> [What you will do]: Using the records that appear below, write out exactly the lines from the one with "rw [mul_sub, mul_one, ←" through the one with "Matrix.trace_smul, hx, smul_zero]", keeping both end lines.

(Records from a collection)

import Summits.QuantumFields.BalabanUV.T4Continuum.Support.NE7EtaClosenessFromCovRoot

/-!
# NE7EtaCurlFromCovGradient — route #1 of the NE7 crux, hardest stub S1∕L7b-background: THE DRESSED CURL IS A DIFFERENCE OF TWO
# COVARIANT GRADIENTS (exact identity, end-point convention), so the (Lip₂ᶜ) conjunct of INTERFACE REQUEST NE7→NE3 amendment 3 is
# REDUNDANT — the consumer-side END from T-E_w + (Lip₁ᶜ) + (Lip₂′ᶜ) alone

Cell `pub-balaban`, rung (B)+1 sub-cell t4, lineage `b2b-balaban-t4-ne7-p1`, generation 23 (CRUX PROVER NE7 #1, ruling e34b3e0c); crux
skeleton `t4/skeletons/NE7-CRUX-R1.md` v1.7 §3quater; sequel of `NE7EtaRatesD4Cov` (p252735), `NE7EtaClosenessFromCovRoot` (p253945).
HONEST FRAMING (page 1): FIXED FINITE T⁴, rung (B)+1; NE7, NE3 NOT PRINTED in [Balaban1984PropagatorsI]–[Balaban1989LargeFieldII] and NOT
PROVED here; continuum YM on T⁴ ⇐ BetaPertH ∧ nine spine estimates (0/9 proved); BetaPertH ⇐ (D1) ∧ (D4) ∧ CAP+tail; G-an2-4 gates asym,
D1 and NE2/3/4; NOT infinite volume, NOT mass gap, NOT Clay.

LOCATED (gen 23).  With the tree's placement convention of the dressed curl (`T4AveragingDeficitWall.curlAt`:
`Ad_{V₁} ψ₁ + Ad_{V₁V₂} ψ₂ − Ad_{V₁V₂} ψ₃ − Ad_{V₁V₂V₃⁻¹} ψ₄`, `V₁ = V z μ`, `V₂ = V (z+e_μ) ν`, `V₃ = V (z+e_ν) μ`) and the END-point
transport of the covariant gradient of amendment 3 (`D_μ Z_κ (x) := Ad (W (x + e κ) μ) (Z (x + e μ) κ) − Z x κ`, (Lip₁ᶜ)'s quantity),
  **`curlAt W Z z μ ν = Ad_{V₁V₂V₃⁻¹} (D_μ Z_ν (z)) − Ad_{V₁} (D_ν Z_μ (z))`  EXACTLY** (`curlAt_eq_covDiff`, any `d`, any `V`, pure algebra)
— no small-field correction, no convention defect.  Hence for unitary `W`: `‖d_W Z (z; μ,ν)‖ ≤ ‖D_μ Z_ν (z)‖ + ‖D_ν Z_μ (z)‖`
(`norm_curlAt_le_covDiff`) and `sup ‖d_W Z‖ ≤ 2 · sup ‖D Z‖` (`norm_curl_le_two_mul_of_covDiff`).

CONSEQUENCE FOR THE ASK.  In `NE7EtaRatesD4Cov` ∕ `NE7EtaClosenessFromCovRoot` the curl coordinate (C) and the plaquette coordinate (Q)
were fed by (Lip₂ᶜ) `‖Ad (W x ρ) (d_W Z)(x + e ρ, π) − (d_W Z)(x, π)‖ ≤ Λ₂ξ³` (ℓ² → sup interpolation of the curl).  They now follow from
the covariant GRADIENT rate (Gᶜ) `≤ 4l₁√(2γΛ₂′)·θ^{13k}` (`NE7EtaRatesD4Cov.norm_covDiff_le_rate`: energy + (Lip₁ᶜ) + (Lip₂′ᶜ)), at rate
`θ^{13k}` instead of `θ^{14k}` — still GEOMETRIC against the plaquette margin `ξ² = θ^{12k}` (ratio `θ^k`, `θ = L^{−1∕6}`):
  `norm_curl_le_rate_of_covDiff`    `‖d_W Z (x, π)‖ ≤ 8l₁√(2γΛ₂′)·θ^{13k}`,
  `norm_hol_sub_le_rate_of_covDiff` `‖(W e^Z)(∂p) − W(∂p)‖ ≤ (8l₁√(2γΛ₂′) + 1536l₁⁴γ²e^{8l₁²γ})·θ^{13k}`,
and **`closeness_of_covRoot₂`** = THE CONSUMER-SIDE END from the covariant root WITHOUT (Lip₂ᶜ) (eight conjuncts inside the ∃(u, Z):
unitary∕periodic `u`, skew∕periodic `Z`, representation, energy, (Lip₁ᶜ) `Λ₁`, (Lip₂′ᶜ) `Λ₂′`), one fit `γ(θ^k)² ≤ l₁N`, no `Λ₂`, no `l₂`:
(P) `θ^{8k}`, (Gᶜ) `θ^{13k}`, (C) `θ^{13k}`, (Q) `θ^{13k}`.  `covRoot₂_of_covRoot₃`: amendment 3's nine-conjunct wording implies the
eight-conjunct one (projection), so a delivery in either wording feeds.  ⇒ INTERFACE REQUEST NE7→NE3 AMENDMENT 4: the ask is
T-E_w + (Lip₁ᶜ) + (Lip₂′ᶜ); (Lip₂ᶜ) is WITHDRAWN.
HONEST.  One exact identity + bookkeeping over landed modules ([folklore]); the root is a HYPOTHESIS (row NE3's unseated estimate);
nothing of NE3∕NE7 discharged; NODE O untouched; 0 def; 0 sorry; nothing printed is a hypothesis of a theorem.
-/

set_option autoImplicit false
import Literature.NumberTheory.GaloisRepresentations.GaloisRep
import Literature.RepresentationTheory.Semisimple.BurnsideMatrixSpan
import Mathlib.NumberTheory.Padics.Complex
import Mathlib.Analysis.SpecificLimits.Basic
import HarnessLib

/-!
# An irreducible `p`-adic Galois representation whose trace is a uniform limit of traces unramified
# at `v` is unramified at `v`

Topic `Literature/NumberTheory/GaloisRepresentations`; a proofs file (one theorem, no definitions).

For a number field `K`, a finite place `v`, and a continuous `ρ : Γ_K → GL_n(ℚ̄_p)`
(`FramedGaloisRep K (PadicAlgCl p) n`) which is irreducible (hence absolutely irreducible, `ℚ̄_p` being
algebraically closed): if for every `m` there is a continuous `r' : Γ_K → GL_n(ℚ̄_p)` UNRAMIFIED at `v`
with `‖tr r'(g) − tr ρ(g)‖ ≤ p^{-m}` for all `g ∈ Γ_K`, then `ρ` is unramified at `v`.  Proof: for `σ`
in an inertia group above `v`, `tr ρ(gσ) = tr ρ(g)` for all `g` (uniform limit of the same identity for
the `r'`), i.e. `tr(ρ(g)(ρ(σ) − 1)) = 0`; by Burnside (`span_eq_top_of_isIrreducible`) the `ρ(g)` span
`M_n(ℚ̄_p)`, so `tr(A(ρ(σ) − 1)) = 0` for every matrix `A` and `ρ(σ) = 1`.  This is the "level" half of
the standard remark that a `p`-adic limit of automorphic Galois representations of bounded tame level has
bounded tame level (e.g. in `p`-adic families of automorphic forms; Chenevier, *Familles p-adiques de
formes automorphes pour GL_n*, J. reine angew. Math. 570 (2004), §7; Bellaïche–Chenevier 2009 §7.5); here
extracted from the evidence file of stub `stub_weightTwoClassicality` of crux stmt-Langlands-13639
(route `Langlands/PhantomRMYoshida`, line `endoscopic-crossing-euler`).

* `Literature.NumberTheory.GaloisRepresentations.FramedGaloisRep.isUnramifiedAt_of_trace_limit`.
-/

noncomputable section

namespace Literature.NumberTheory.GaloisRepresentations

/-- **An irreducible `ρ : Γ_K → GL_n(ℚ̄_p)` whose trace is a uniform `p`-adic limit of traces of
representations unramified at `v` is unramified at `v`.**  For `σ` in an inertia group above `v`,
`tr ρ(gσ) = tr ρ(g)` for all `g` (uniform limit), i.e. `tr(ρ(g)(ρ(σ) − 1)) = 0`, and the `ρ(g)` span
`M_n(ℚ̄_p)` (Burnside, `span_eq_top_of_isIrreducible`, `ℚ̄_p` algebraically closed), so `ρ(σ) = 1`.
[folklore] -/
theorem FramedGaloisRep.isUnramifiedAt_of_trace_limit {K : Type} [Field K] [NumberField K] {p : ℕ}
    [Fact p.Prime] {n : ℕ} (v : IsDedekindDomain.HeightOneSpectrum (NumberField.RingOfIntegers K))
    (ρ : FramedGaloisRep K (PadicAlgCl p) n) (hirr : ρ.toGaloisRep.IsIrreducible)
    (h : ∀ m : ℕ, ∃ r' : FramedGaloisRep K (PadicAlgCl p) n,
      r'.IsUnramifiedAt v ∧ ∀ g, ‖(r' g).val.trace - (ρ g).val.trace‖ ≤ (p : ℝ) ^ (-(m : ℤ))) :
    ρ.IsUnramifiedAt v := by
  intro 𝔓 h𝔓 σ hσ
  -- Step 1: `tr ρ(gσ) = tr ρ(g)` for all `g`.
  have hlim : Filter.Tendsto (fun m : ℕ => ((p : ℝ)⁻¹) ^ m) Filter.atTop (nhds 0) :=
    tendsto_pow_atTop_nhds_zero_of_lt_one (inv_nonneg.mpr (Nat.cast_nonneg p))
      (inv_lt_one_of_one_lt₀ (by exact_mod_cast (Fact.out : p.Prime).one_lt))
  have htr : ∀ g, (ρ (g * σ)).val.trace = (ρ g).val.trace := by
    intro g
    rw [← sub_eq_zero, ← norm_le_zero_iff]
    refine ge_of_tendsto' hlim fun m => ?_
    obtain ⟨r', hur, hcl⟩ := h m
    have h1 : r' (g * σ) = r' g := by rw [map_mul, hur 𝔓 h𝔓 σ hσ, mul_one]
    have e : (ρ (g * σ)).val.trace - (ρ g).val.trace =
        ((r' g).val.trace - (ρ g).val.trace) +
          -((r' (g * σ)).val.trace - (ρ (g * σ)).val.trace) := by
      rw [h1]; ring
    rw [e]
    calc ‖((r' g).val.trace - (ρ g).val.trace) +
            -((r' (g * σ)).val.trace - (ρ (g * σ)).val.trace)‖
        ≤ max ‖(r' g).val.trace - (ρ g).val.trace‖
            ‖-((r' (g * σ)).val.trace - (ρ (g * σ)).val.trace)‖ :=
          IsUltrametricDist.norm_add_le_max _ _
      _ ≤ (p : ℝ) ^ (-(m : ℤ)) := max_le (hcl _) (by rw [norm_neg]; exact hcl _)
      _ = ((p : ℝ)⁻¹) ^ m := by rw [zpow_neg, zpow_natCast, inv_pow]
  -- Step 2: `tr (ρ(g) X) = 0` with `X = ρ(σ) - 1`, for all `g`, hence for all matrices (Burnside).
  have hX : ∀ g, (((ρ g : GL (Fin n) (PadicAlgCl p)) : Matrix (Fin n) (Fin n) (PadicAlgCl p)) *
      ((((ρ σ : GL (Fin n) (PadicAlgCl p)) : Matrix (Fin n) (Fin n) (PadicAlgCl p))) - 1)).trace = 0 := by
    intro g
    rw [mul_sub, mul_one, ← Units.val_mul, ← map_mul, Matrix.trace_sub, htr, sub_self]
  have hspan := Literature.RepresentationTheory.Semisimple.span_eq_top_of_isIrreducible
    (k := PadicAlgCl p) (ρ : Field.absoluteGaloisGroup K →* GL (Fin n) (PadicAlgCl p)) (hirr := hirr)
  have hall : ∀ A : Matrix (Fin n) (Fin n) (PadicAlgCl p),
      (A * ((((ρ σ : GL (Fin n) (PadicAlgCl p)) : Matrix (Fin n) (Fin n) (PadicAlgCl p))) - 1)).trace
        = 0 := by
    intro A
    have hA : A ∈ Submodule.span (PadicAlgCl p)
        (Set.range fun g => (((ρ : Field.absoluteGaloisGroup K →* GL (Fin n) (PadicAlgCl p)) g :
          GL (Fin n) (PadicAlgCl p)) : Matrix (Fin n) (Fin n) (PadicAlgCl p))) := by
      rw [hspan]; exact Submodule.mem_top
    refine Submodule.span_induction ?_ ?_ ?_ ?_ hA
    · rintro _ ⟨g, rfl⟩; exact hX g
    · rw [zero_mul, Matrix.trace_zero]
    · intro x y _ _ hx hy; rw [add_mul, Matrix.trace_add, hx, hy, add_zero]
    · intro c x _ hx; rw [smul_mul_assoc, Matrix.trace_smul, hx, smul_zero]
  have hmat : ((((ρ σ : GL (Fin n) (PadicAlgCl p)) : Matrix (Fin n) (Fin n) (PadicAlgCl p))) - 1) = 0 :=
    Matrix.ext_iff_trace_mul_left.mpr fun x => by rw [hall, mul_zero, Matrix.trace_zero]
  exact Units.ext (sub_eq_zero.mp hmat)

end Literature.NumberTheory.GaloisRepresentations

> [Answer section]:
    rw [mul_sub, mul_one, ← Units.val_mul, ← map_mul, Matrix.trace_sub, htr, sub_self]
  have hspan := Literature.RepresentationTheory.Semisimple.span_eq_top_of_isIrreducible
    (k := PadicAlgCl p) (ρ : Field.absoluteGaloisGroup K →* GL (Fin n) (PadicAlgCl p)) (hirr := hirr)
  have hall : ∀ A : Matrix (Fin n) (Fin n) (PadicAlgCl p),
      (A * ((((ρ σ : GL (Fin n) (PadicAlgCl p)) : Matrix (Fin n) (Fin n) (PadicAlgCl p))) - 1)).trace
        = 0 := by
    intro A
    have hA : A ∈ Submodule.span (PadicAlgCl p)
        (Set.range fun g => (((ρ : Field.absoluteGaloisGroup K →* GL (Fin n) (PadicAlgCl p)) g :
          GL (Fin n) (PadicAlgCl p)) : Matrix (Fin n) (Fin n) (PadicAlgCl p))) := by
      rw [hspan]; exact Submodule.mem_top
    refine Submodule.span_induction ?_ ?_ ?_ ?_ hA
    · rintro _ ⟨g, rfl⟩; exact hX g
    · rw [zero_mul, Matrix.trace_zero]
    · intro x y _ _ hx hy; rw [add_mul, Matrix.trace_add, hx, hy, add_zero]
    · intro c x _ hx; rw [smul_mul_assoc, Matrix.trace_smul, hx, smul_zero]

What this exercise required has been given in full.